Extract every entry word for word.
*** Data extracts ***
import Summits.QuantumFields.BalabanUV.Beta.GAN24.StripLegUnitsJMRatio
import Summits.QuantumFields.BalabanUV.Beta.GAN24.KSlotJMHolds

/-!
# `BalabanUV.Beta.GAN24.KPerfTailAmplitude` — binder row G-an2-4 ∕ (CONV-C), lineage gan24-p3 (part P3, Woodbury ∕ fibre layer):
# **THE PERFECT ONE-STEP RESOLVENT AT BASE `n = Lc^m` DECAYS LIKE `C₀·n⁶·e^{−(δ₀∕n)|x′−y′|₁}` — `δ₀`, `C₀` FREE OF `m`** (the exponential-in-`n` amplitude of
# `GAN24/KPerfTailRate` replaced by a POLYNOMIAL one, via the ratio-sharp (U2) of `GAN24/StripLegUnitsJMRatio`)

NOT IN PRINT; OUR PROOF (bookkeeping over tree theorems BY NAME).  HONEST FRAMING (cell contract, verbatim): «discharging `BetaPertH` makes Bałaban's UV stability
UNCONDITIONAL — a real constructive-QFT result; it is NOT the continuum limit and NOT the Clay problem.»  HONEST DEPENDENCY (verbatim): «continuum YM on T⁴ ⇐ BetaPertH ∧ nine
spine estimates (0/9 proved); BetaPertH ⇐ (D1) ∧ (D4) ∧ CAP+tail; G-an2-4 gates asym, D1 and NE2/3/4.»

CONTENT (`d = 3`; [our object] ∕ [folklore] ∕ [our proof]):
* §1 `envOutR`, `cstUR` — the (U2) constant of road P1's (I3′) with `StripLegUnitsJMRatio.cstSqR` (no exponential in the relative blocking); `legBound_jm_of_inv_bound_ratio`
  (`FibreStripJMHolds.legBound_jm_of_inv_bound` with `cstSqR`).
* §2 **`stripRegularKM_uniform_poly : ∃ κ, 0 < κ ∧ κ ≤ 1∕4 ∧ ∃ ρ₀ > 0, ∀ m, StripRegularKM 3 Lc m κ (cstUR (ArrowAnchorReal.aR 4) κ (Lc^m) ρ₀)`** (every `Lc ≥ 1`) —
  `KPerfTailRate.stripRegularKM_uniform` re-run with the polynomial constant.
* §3 `polySq`∕`polyOut`∕`KU` and **`cstUR_le_KU_mul_pow : 1 ≤ R → cstUR aR κ R ρ₀ ≤ KU aR κ ρ₀ · R⁶`** (`cstSqR ≤ polySq·R¹²` since `R⁻² ≤ R¹²`, `R⁻¹⁶ ≤ R¹²`).
* §4 **`decays_KPerf_polyAmplitude` (`2 ≤ Lc`): `∃ δ₀ C₀, 0 < δ₀ ∧ 0 ≤ C₀ ∧ ∀ m ≥ 1, Decays (KPerf Lc (sfStep Lc) (smStep 3 Lc) m) (C₀·((Lc:ℝ)^m)^6) (δ₀ ∕ (Lc:ℝ)^m)`** and the bare
  (j, m)-family form `decays_KTot_polyAmplitude` (every `Lc ≥ 1`, every `m`, uniform in `j`).
WHAT THIS IS NOT: the END's tail AMPLITUDE for road FP's N7c is `R′∕(r+1)^a` (a DECAYING power on the window scale); `C₀·n⁶` is a GROWING polynomial — the bound
`C₀ n⁶ e^{−δ₀|w|∕n}` is informative only for `|w| ≳ (6∕δ₀)·n·log n`, i.e. beyond the window up to a logarithm; the window profile itself (rows N7b ∕ GERM-K) is untouched.
0 wall binders instantiated; NEVER «G-an2-4 closed», NOT (CONV-C) for G_k∕H_k, NOT N7c, NOT D1, NOT BetaPertH, NOT continuum, NOT Clay.

ABSOLUTE RULE (cell, verbatim): «No internally-minted statement may enter as a cited fact. Every hypothesis is either kernel-proved in this package or a
verbatim quotation of a PUBLISHED theorem with page reference.»  Nothing is cited; five data `def`s (explicit real constants); every input is a tree theorem imported BY NAME.
-/

noncomputable section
*** End of Data extracts ***
▸ Response:
import Summits.QuantumFields.BalabanUV.Beta.GAN24.StripLegUnitsJMRatio
import Summits.QuantumFields.BalabanUV.Beta.GAN24.KSlotJMHolds

/-!
# `BalabanUV.Beta.GAN24.KPerfTailAmplitude` — binder row G-an2-4 ∕ (CONV-C), lineage gan24-p3 (part P3, Woodbury ∕ fibre layer):
# **THE PERFECT ONE-STEP RESOLVENT AT BASE `n = Lc^m` DECAYS LIKE `C₀·n⁶·e^{−(δ₀∕n)|x′−y′|₁}` — `δ₀`, `C₀` FREE OF `m`** (the exponential-in-`n` amplitude of
# `GAN24/KPerfTailRate` replaced by a POLYNOMIAL one, via the ratio-sharp (U2) of `GAN24/StripLegUnitsJMRatio`)

NOT IN PRINT; OUR PROOF (bookkeeping over tree theorems BY NAME).  HONEST FRAMING (cell contract, verbatim): «discharging `BetaPertH` makes Bałaban's UV stability
UNCONDITIONAL — a real constructive-QFT result; it is NOT the continuum limit and NOT the Clay problem.»  HONEST DEPENDENCY (verbatim): «continuum YM on T⁴ ⇐ BetaPertH ∧ nine
spine estimates (0/9 proved); BetaPertH ⇐ (D1) ∧ (D4) ∧ CAP+tail; G-an2-4 gates asym, D1 and NE2/3/4.»

CONTENT (`d = 3`; [our object] ∕ [folklore] ∕ [our proof]):
* §1 `envOutR`, `cstUR` — the (U2) constant of road P1's (I3′) with `StripLegUnitsJMRatio.cstSqR` (no exponential in the relative blocking); `legBound_jm_of_inv_bound_ratio`
  (`FibreStripJMHolds.legBound_jm_of_inv_bound` with `cstSqR`).
* §2 **`stripRegularKM_uniform_poly : ∃ κ, 0 < κ ∧ κ ≤ 1∕4 ∧ ∃ ρ₀ > 0, ∀ m, StripRegularKM 3 Lc m κ (cstUR (ArrowAnchorReal.aR 4) κ (Lc^m) ρ₀)`** (every `Lc ≥ 1`) —
  `KPerfTailRate.stripRegularKM_uniform` re-run with the polynomial constant.
* §3 `polySq`∕`polyOut`∕`KU` and **`cstUR_le_KU_mul_pow : 1 ≤ R → cstUR aR κ R ρ₀ ≤ KU aR κ ρ₀ · R⁶`** (`cstSqR ≤ polySq·R¹²` since `R⁻² ≤ R¹²`, `R⁻¹⁶ ≤ R¹²`).
* §4 **`decays_KPerf_polyAmplitude` (`2 ≤ Lc`): `∃ δ₀ C₀, 0 < δ₀ ∧ 0 ≤ C₀ ∧ ∀ m ≥ 1, Decays (KPerf Lc (sfStep Lc) (smStep 3 Lc) m) (C₀·((Lc:ℝ)^m)^6) (δ₀ ∕ (Lc:ℝ)^m)`** and the bare
  (j, m)-family form `decays_KTot_polyAmplitude` (every `Lc ≥ 1`, every `m`, uniform in `j`).
WHAT THIS IS NOT: the END's tail AMPLITUDE for road FP's N7c is `R′∕(r+1)^a` (a DECAYING power on the window scale); `C₀·n⁶` is a GROWING polynomial — the bound
`C₀ n⁶ e^{−δ₀|w|∕n}` is informative only for `|w| ≳ (6∕δ₀)·n·log n`, i.e. beyond the window up to a logarithm; the window profile itself (rows N7b ∕ GERM-K) is untouched.
0 wall binders instantiated; NEVER «G-an2-4 closed», NOT (CONV-C) for G_k∕H_k, NOT N7c, NOT D1, NOT BetaPertH, NOT continuum, NOT Clay.

ABSOLUTE RULE (cell, verbatim): «No internally-minted statement may enter as a cited fact. Every hypothesis is either kernel-proved in this package or a
verbatim quotation of a PUBLISHED theorem with page reference.»  Nothing is cited; five data `def`s (explicit real constants); every input is a tree theorem imported BY NAME.
-/

noncomputable section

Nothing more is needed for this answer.